An invigorating survey of Black women textile artists, celebrating their vital contributions to cultural and social histories through fibre-related mediums.
Historically ignored or overlooked in surveys of art history, Black women artists that work in fibre and textiles have often been further neglected – their artworks reduced to hobby or handiwork without proper consideration to their deeper significance. From rug-making and hand-felting to computational textiles, the work of seven contemporary artists offers a remedy. Explored through a series of interviews, Diasporic Threads collates their diverse practice in a potent reminder that anti-Blackness and misogynoir are global issues, contested and resisted at the intersections of race, art, and cultural memory.
About the author
Sharbreon Plummer, PhD is a public scholar, independent curator and artist whose work focuses on Black art history, Southern folkways, textiles and material culture. Dr Plummer has facilitated and presented work at/through institutions such as Project Row Houses, Princeton University, Rhode Island School of Design, Americans for the Arts, Berkeley Art Museum and Pacific Archive, and several others. A few of her creative projects include her internationally distributed zine Diasporic Threads: Black Women, Fibre and Textiles (2022) and the People’s Quilting Bee, co-developed with Dr.
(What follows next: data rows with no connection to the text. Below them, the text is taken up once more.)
import Summits.QuantumFields.YangMills.Theorems.BalabanUVNodesN07RecordLettersReality
import HarnessLib

/-!
# NODE N07 — def-Y's PINNED AVERAGING LETTER `Q(U₀) = QOfRecord` RESPECTS THE TRACE SECTORS AT EVERY GUARDED BACKGROUND, EVERY `N ≥ 1`: the `𝔰𝔲(N)` directions of print's
# `Q_k(U₀)` are `𝔰𝔲(N)`-valued (✓`qLin_mem_lieSU`, conjugated by the unitary `Ū^k(U₀)(c)`), the `u(1)` directions are scalar (✓`exists_dIterL_phase_mul_star`); the complexification
# `Q_k(U₀)ᶜ` therefore maps TRACELESS-valued fields to traceless-valued ones and SCALAR-valued fields to scalar-valued ones ([B9] (3.13)–(3.16) p. 393; [15] (44) p. 285, (51) p. 286)

Cell `pub-ymgap`, width seat `pub-ymgap-dag-n07-w3` (g26), CLAIM-19.  `--kind proof --supports stmt-QuantumFields-27238 --as helper`; count-neutral.  The trace companion of ✓p821508
`…N07RecordLettersReality` §4–§5 (`QOfRecord_starW`).  [15] = [Balaban1985Variational]; [B9] = [Balaban1985BackgroundPropagators].

CONTENTS (guard `SmallBelow (avOfRecord F N K) k U₀` as in every `Q(U₀)` statement of record).
* §1 (torus-generic) `trace_dIterL_lieSU_mul_star` (`tr(Q_k[X·U₀](c)·Ū(c)⋆) = 0` for `𝔰𝔲`-valued `X`), ★`trace_qSkewOp_eq_zero` (`𝔰𝔲`-valued in ⟹ traceless out), ★`qSkewOp_phase_eq_smul_one`
  (`(iθ)·1 ↦ L^{-k}(iφ)·1`), `trace_skewField_eq_zero`, `skewField_smul_one`, ★★`trace_qCplxOp_eq_zero` (traceless-valued in ⟹ traceless out), ★★`qCplxOp_scalar` (scalar-valued in ⟹ scalar out).
* §2 (record) ★★★`QOfRecord_traceless`, ★★★`QOfRecord_scalar`.

HONEST LABELS.  Linear bookkeeping over this lineage's ✓`N07LinearisedAveragingKernel.qLin_mem_lieSU` and ✓`N07AveragingPhaseEquivariance`; no estimate; `G₁`, `K⁻¹`, `H₁`, `H♭`, `𝔊`, `π`,
`C^{𝔰𝔩}`, `W` trace letters still owed.  Count-neutral; N07 NOT discharged; P0 ⟨26900⟩ OPEN; R4 is the conditional finite-𝕋⁴ rung only.  Nothing here is a claim about the Yang–Mills
mass gap (`Summit.QuantumFields`): finite torus, fixed `ε`; nothing continuum ∕ OS ∕ Clay.
-/

set_option autoImplicit false

noncomputable section

open scoped Matrix Matrix.Norms.L2Operator InnerProductSpace ComplexConjugate BigOperators

namespace Summit.QuantumFields.YangMills.Theorems.N07QOfRecordTraceSectors

open Literature.MathematicalPhysics.QuantumFieldTheory.Balaban1983to89
open Literature.MathematicalPhysics.QuantumFieldTheory.Balaban1983to89.T4Continuum (T4Family)
open T4Continuum BlockAveraging
open Node00
open B9SectCLatticeCarrier (Bond)
open B9Eq311L2Pairing (WL2)
open B11Eq103H1Complex (BondL2K)
open ExpMeanLog (expMeanLogSU)
open T4AdjointCovarianceUnitary (lieSU mem_lieSU_iff conj_mem_lieSU toUnitary)
open Summit.QuantumFields.YangMills.BalabanUVNodes.N07LinearisedAveragingKernel (qLin_mem_lieSU)
open Summit.QuantumFields.YangMills.Theorems.N07QOfRecordFlatOnto (skewField_conjTranspose)
open Summit.QuantumFields.YangMills.Theorems.N07RecordLettersReality (exists_dIterL_phase_mul_star)

/-! ## §1  Print's `Q_k(U₀)`: `𝔰𝔲` directions stay traceless, `u(1)` directions stay scalar -/

section Torus

variable {P : Params} {N : ℕ} [NeZero N]

/-- **`tr(Q_k(↑U₀)[b ↦ X_b U₀(b)](c) · Ū^k(U₀)(c)⋆) = 0` for `𝔰𝔲(N)`-valued `X`** — `X_bU₀(b) = U₀(b)Y_b` with `Y_b ∈ 𝔰𝔲(N)`, ✓`coe_iter_mul_qLin` and ✓`qLin_mem_lieSU`: the value is
`Ū(c)·q·Ū(c)⋆` with `q ∈ 𝔰𝔲(N)`. [cite: Balaban1985BackgroundPropagators, (3.13)–(3.15) p.393; Balaban1985Variational, (51) p.286] -/
theorem trace_dIterL_lieSU_mul_star {U₀ : GaugeField P 0 (SU N)} {k : ℕ}
    (hSB : SmallBelow (fun j => blockAvg (P := P) (j := j) (expMeanLogSU (n := Fin N))) k U₀) (X : PBond P 0 → lieSU (Fin N)) (c : PBond P k) :
    (dIterL k (coeField U₀) (fun b => (X b : Matrix (Fin N) (Fin N) ℂ) * (U₀ b : Matrix (Fin N) (Fin N) ℂ)) c *
        star ((Averaging.iter (fun j => blockAvg (P := P) (j := j) (expMeanLogSU (n := Fin N))) k U₀ c : SU N) : Matrix (Fin N) (Fin N) ℂ)).trace = 0 := by
  set Y : PBond P 0 → lieSU (Fin N) := fun b =>
    ⟨((U₀ b)⁻¹ : SU N) * (X b : Matrix (Fin N) (Fin N) ℂ) * star (((U₀ b)⁻¹ : SU N) : Matrix (Fin N) (Fin N) ℂ), by
      simpa only [T4AdjointCovarianceUnitary.coe_toUnitary] using conj_mem_lieSU (X b).2 (toUnitary (U₀ b)⁻¹)⟩ with hY
  have hdir : (fun b => (X b : Matrix (Fin N) (Fin N) ℂ) * (U₀ b : Matrix (Fin N) (Fin N) ℂ)) =
      fun b => (U₀ b : Matrix (Fin N) (Fin N) ℂ) * (Y b : Matrix (Fin N) (Fin N) ℂ) := by
    funext b
    simp only [hY, coe_inv_SU, star_star]
    rw [← mul_assoc, ← mul_assoc, coe_mul_star_coe_SU, one_mul]
  rw [hdir, ← coe_iter_mul_qLin hSB Y c, Matrix.trace_mul_cycle, star_coe_mul_coe_SU, one_mul]
  exact (mem_lieSU_iff.1 (qLin_mem_lieSU hSB Y c)).2

/-- ★ **`qSkewOp k U₀` MAPS `𝔰𝔲(N)`-VALUED FIELDS TO TRACELESS FIELDS** under 35b's guard. [cite: Balaban1985BackgroundPropagators, (3.13)–(3.16) p.393; Balaban1985Variational, (51) p.286] -/
theorem trace_qSkewOp_eq_zero {U₀ : GaugeField P 0 (SU N)} {k : ℕ}
    (hSB : SmallBelow (fun j => blockAvg (P := P) (j := j) (expMeanLogSU (n := Fin N))) k U₀)
    {X : PBond P 0 → Matrix (Fin N) (Fin N) ℂ} (hX : ∀ b, X b ∈ lieSU (Fin N)) (c : PBond P k) : (qSkewOp k U₀ X c).trace = 0 := by
  have h := trace_dIterL_lieSU_mul_star hSB (fun b => ⟨X b, hX b⟩) c
  rw [qSkewOp_apply, ← coeField_iter_eq_iterM k hSB, coeField_apply, Matrix.trace_smul]
  rw [show (fun b => X b * (U₀ b : Matrix (Fin N) (Fin N) ℂ)) = fun b => ((⟨X b, hX b⟩ : lieSU (Fin N)) : Matrix (Fin N) (Fin N) ℂ) * (U₀ b : Matrix (Fin N) (Fin N) ℂ)
    from rfl, h, smul_zero]

/-- ★ **`qSkewOp k U₀` MAPS THE PHASE FIELD `(iθ)·1` TO THE SCALAR FIELD `L^{-k}(iφ)·1`** under 35b's guard. [cite: Balaban1985BackgroundPropagators, (3.13)–(3.16) p.393; Balaban1987RG1, (0.4) p.253] -/
theorem qSkewOp_phase_eq_smul_one {U₀ : GaugeField P 0 (SU N)} {k : ℕ}
    (hSB : SmallBelow (fun j => blockAvg (P := P) (j := j) (expMeanLogSU (n := Fin N))) k U₀) (θ : PBond P 0 → ℝ) :
    ∃ φ : PBond P k → ℝ, ∀ c, qSkewOp k U₀ (fun b => ((((θ b : ℝ) : ℂ) * Complex.I)) • (1 : Matrix (Fin N) (Fin N) ℂ)) c =
      ((P.L : ℂ) ^ k)⁻¹ • (((((φ c : ℝ) : ℂ) * Complex.I)) • (1 : Matrix (Fin N) (Fin N) ℂ)) := by
  obtain ⟨φ, hφ⟩ := exists_dIterL_phase_mul_star hSB θ
  refine ⟨φ, fun c => ?_⟩
  rw [qSkewOp_apply, ← coeField_iter_eq_iterM k hSB, coeField_apply]
  rw [show (fun b => ((((θ b : ℝ) : ℂ) * Complex.I)) • (1 : Matrix (Fin N) (Fin N) ℂ) * (U₀ b : Matrix (Fin N) (Fin N) ℂ)) =
      fun b => ((((θ b : ℝ) : ℂ) * Complex.I)) • (U₀ b : Matrix (Fin N) (Fin N) ℂ) from funext fun b => by rw [smul_mul_assoc, one_mul], hφ c]

omit [NeZero N] in
/-- The skew part of a traceless matrix field is traceless. [cite: Balaban1985BackgroundPropagators, p.393 (bookkeeping)] -/
theorem trace_skewField_eq_zero {ι : Type*} {Y : ι → Matrix (Fin N) (Fin N) ℂ} (hY : ∀ b, (Y b).trace = 0) (b : ι) : (skewField Y b).trace = 0 := by
  rw [skewField_apply, Matrix.trace_smul, Matrix.trace_sub, Matrix.trace_conjTranspose, hY, star_zero, sub_zero, smul_zero]

omit [NeZero N] in
/-- The skew part of a scalar field `r·1` is the phase field `(i·Im r)·1`. [cite: Balaban1985BackgroundPropagators, p.393 (bookkeeping)] -/
theorem skewField_smul_one {ι : Type*} (r : ι → ℂ) (b : ι) :
    skewField (fun b => r b • (1 : Matrix (Fin N) (Fin N) ℂ)) b = (((((r b).im : ℝ) : ℂ) * Complex.I)) • (1 : Matrix (Fin N) (Fin N) ℂ) := by
  rw [skewField_apply, Matrix.conjTranspose_smul, Matrix.conjTranspose_one, ← sub_smul, smul_smul]
  congr 1
  rw [Complex.star_def, Complex.sub_conj]
  apply Complex.ext <;> simp

/-- ★★ **PRINT'S COMPLEXIFIED `Q_k(U₀)` MAPS TRACELESS-VALUED FIELDS TO TRACELESS FIELDS** under 35b's guard (`Y ↦ skew Y + i·skew(−iY)`, both `𝔰𝔲`-valued).
[cite: Balaban1985BackgroundPropagators, (3.13) p.393; Balaban1985Variational, (51) p.286] -/
theorem trace_qCplxOp_eq_zero {U₀ : GaugeField P 0 (SU N)} {k : ℕ}
    (hSB : SmallBelow (fun j => blockAvg (P := P) (j := j) (expMeanLogSU (n := Fin N))) k U₀)
    {Y : PBond P 0 → Matrix (Fin N) (Fin N) ℂ} (hY : ∀ b, (Y b).trace = 0) (c : PBond P k) : (qCplxOp k U₀ Y c).trace = 0 := by
  have hY' : ∀ b, (((-Complex.I) • Y) b).trace = 0 := fun b => by rw [Pi.smul_apply, Matrix.trace_smul, hY, smul_zero]
  have h1 : ∀ b, skewField Y b ∈ lieSU (Fin N) := fun b =>
    mem_lieSU_iff.2 ⟨by rw [Matrix.star_eq_conjTranspose]; exact skewField_conjTranspose Y b, trace_skewField_eq_zero hY b⟩
  have h2 : ∀ b, skewField (-Complex.I • Y) b ∈ lieSU (Fin N) := fun b =>
    mem_lieSU_iff.2 ⟨by rw [Matrix.star_eq_conjTranspose]; exact skewField_conjTranspose _ b, trace_skewField_eq_zero hY' b⟩
  unfold qCplxOp
  rw [cplxOp_apply, Pi.add_apply, Pi.smul_apply, Matrix.trace_add, Matrix.trace_smul, trace_qSkewOp_eq_zero hSB h1, trace_qSkewOp_eq_zero hSB h2, smul_zero,
    add_zero]

/-- ★★ **PRINT'S COMPLEXIFIED `Q_k(U₀)` MAPS SCALAR-VALUED FIELDS TO SCALAR FIELDS** under 35b's guard (`skew(r·1) = (i Im r)·1`, `skew(−i r·1) = (−i Re r)·1`, §1's phase lemma).
[cite: Balaban1985BackgroundPropagators, (3.13) p.393; Balaban1987RG1, (0.4) p.253] -/
theorem qCplxOp_scalar {U₀ : GaugeField P 0 (SU N)} {k : ℕ}
    (hSB : SmallBelow (fun j => blockAvg (P := P) (j := j) (expMeanLogSU (n := Fin N))) k U₀)
    {Y : PBond P 0 → Matrix (Fin N) (Fin N) ℂ} (hY : ∀ b, ∃ r : ℂ, Y b = r • (1 : Matrix (Fin N) (Fin N) ℂ)) (c : PBond P k) :
    ∃ r : ℂ, qCplxOp k U₀ Y c = r • (1 : Matrix (Fin N) (Fin N) ℂ) := by
  choose r hr using hY
  have hYf : Y = fun b => r b • (1 : Matrix (Fin N) (Fin N) ℂ) := funext hr
  have hYf' : (-Complex.I) • Y = fun b => (-Complex.I * r b) • (1 : Matrix (Fin N) (Fin N) ℂ) := by
    funext b; rw [Pi.smul_apply, hr, smul_smul]
  have hs1 : skewField Y = fun b => (((((r b).im : ℝ) : ℂ) * Complex.I)) • (1 : Matrix (Fin N) (Fin N) ℂ) := by
    funext b; rw [hYf, skewField_smul_one]
  have hs2 : skewField ((-Complex.I) • Y) = fun b => (((((-Complex.I * r b).im : ℝ) : ℂ) * Complex.I)) • (1 : Matrix (Fin N) (Fin N) ℂ) := by
    funext b; rw [hYf', skewField_smul_one]
  obtain ⟨φ₁, h₁⟩ := qSkewOp_phase_eq_smul_one hSB fun b => (r b).im
  obtain ⟨φ₂, h₂⟩ := qSkewOp_phase_eq_smul_one hSB fun b => (-Complex.I * r b).im
  refine ⟨((P.L : ℂ) ^ k)⁻¹ * (((φ₁ c : ℝ) : ℂ) * Complex.I) + Complex.I * (((P.L : ℂ) ^ k)⁻¹ * (((φ₂ c : ℝ) : ℂ) * Complex.I)), ?_⟩
  unfold qCplxOp
  rw [cplxOp_apply, Pi.add_apply, Pi.smul_apply, hs1, hs2, h₁ c, h₂ c, smul_smul, smul_smul, smul_smul, ← add_smul]
  congr 1
  ring

end Torus

/-! ## §2  def-Y's `Q(U₀) = QOfRecord F N k U₀` respects both sectors at every guarded background -/

section RecordQ

variable (F : T4Family) (N : ℕ) [NeZero N] {K : ℕ} (k : ℕ) (U₀ : GaugeField (F.P K) 0 (SU N)) [Fact (0 < c0Rec F K k)]

omit [Fact (0 < c0Rec F K k)] in
/-- ★★★ **def-Y's PINNED AVERAGING `Q(U₀)` MAPS TRACELESS-VALUED BOND FIELDS TO TRACELESS-VALUED `k`-FIELDS** under 35b's guard `SmallBelow (avOfRecord F N K) k U₀`.
[cite: Balaban1985BackgroundPropagators, (3.13)–(3.16) p.393; Balaban1985Variational, (44) p.285, (51) p.286] -/
theorem QOfRecord_traceless (h : SmallBelow (avOfRecord F N K) k U₀) {A : BondL2K ℂ (F.P K).d (fun _ => (F.P K).sitesPerDir 0) (c0Rec F K k) (WRec N)}
    (hA : ∀ b, (phiRec N (WL2.equiv ℂ _ (WRec N) A b)).trace = 0) (c : PBond (F.P K) k) :
    (phiRec N (WL2.equiv ℂ (wBRec F K k) (WRec N) (QOfRecord F N k U₀ A) c)).trace = 0 := by
  rw [QOfRecord_apply, LinearEquiv.apply_symm_apply]
  exact trace_qCplxOp_eq_zero h (fun b => by rw [bondFieldIn_apply]; exact hA _) c

omit [Fact (0 < c0Rec F K k)] in
/-- ★★★ **def-Y's PINNED AVERAGING `Q(U₀)` MAPS SCALAR-VALUED BOND FIELDS TO SCALAR-VALUED `k`-FIELDS** under 35b's guard `SmallBelow (avOfRecord F N K) k U₀`.
[cite: Balaban1985BackgroundPropagators, (3.13)–(3.16) p.393; Balaban1987RG1, (0.4) p.253] -/
theorem QOfRecord_scalar (h : SmallBelow (avOfRecord F N K) k U₀) {A : BondL2K ℂ (F.P K).d (fun _ => (F.P K).sitesPerDir 0) (c0Rec F K k) (WRec N)}
    (hA : ∀ b, ∃ r : ℂ, phiRec N (WL2.equiv ℂ _ (WRec N) A b) = r • (1 : Matrix (Fin N) (Fin N) ℂ)) (c : PBond (F.P K) k) :
    ∃ r : ℂ, phiRec N (WL2.equiv ℂ (wBRec F K k) (WRec N) (QOfRecord F N k U₀ A) c) = r • (1 : Matrix (Fin N) (Fin N) ℂ) := by
  rw [QOfRecord_apply, LinearEquiv.apply_symm_apply]
  exact qCplxOp_scalar h (fun b => by rw [bondFieldIn_apply]; exact hA _) c

end RecordQ

end Summit.QuantumFields.YangMills.Theorems.N07QOfRecordTraceSectors

end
Jess Bailey. Her curatorial projects include Of Salt and Spirit: Black Quilters in the American South, Stitching Abolition (Chicago, 2022) and Mirrored Migration (New York, 2017). She has also been featured as an artist-in-residence at Rogers Art Loft (Las Vegas, NV) and Arquetopia (Oaxaca, MX). She was most recently awarded a 2025-26 Crossroads Arts Fellowship through Princeton’s Center for Culture, Society, and Religion. Dr Plummer also serves as a staff writer for Quiltfolk and Homecooked Magazines. Her most recent book, Black Quilts: Memory, Method and Medicine, is slated for release in 2026 through Chronicle Books.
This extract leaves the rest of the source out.